I refuse to believe anyone is more qualified to answer nonsensical comparison questions than I.
Old Tom Morris is vanilla. The original. He didn’t add much art of his own but simply let the ingredients and the simple but brilliant flavor do the work. We look back on a lot of his work now as “quirky,” but in reality his “ingredients” were where the quirk lay. He simply used them and let them shine without adulteration. Modern players would say he’s too outside the paradigm to be vanilla, and insist that vanilla would be more boring. But believe me, if you could taste vanilla ice cream from 1870, you’d find it a little quirky too.
Doak, C&C, and their ilk take the principles inspired by Old Tom’s work, and the work of subsequent practitioners of vanilla (none greater than Donald Ross, who spent a whole career doing intuitive work with a simplicity of form and brilliance of function). Then they add dramatic flair to the vanilla base in the form of artful bunkering and eye-popping textures and features. The average taster doesn’t even notice the vanilla base anymore when they play these courses. The star becomes the mix-ins. The post-modern architect is a master of starting with a vanilla base and turning it into cookies & cream, cookie dough, whiskey pecan, or any number of other flavors that start with the same fundamental and critical platform.

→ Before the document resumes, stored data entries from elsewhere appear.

import Summits.HubbardSuperconductivity.HubbardSuperconductivity.Theorems.AnisotropyChordTransferFibre3FinXBSym

/-!
# Route `AnisotropyChord` / H0 rotor rung: FIN exact-block row-`N₁` certificate at `L = 19` — cell facts, part `u`

Kernel facts `xbCellAny 19 (49/50) la lb c = true` (via the symmetric-table evaluator `xbCellAnyW` of `…FinXBSym`: `rw [← xbCellAnyW_eq]; decide +kernel`, zero data) for 2 λ-cells of the per-`L` cover
(`…FinXBCover.xbCheck`; cell design: p3 g5 scratch `xb_design.py`, float mirror `xb_mirror.py`); assembled in `…FinXBNineteen`.
Prover seat `hubbard-h0-rotor-p3` g5; helper for piece A = stmt-HubbardSuperconductivity-23918 of rung 19089 (`--supports`, helper class).
WHAT THIS IS NOT: nothing here proves superconductivity in the Hubbard model (rotor TARGET as worded stays FALSE, g15 verdict); kernel facts for the FIN certificate of ONE hypothesis (row `N₁`) of ONE conditional reduction.  Tree imports only; no sorry, no new axioms.
-/

set_option linter.dupNamespace false

namespace Summit.HubbardSuperconductivity.HubbardSuperconductivity.Theorems.AnisotropyChord.Transfer.Fibre3

namespace FinXB

set_option maxHeartbeats 4000000 in
/-- kernel fact: cell 74 at `L = 19` (certified, c = (9/20 : ℚ)). [folklore] -/
theorem xb19_74 : xbCellAny 19 (49/50 : ℚ) 5656526875874918 5995918488427414 (9/20 : ℚ) = true := by
  rw [← xbCellAnyW_eq]
  decide +kernel

set_option maxHeartbeats 4000000 in
/-- kernel fact: cell 75 at `L = 19` (certified, c = (9/20 : ℚ)). [folklore] -/
theorem xb19_75 : xbCellAny 19 (49/50 : ℚ) 5995918488427414 6355673597733060 (9/20 : ℚ) = true := by
  rw [← xbCellAnyW_eq]
  decide +kernel

end FinXB

end Summit.HubbardSuperconductivity.HubbardSuperconductivity.Theorems.AnisotropyChord.Transfer.Fibre3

Let’s remember too that, while a brilliant pure vanilla flavor can be a reflection of true mastery, it’s only a plurality of people who order it. If we’re being honest, most of the people whose favorite flavor is plain vanilla are flat out boring and unadventurous. There have been plenty of architects catering to their tastes over the last 30 or 40 years, sometimes by offering a plain vanilla and other times offering a vanilla with trans-fat loaded, lowbrow mix-ins. The practice of making plain vanilla is not dead, but the art nearly is. While the vanilla-makers of the 1800s did their work with attention to detail and a fundamental understanding of where the flavor’s strengths lay, the vanilla-makers of today are mostly churning out a crappy product for consumption by an audience that really doesn’t care. The vanilla-artist is nearly dead. But while he may roll over in his grave when he sees what has become of his flavor, he can rest easy knowing that a great many innovators still stand on his shoulders as they explore all new ways to create new marvels on a classic foundation.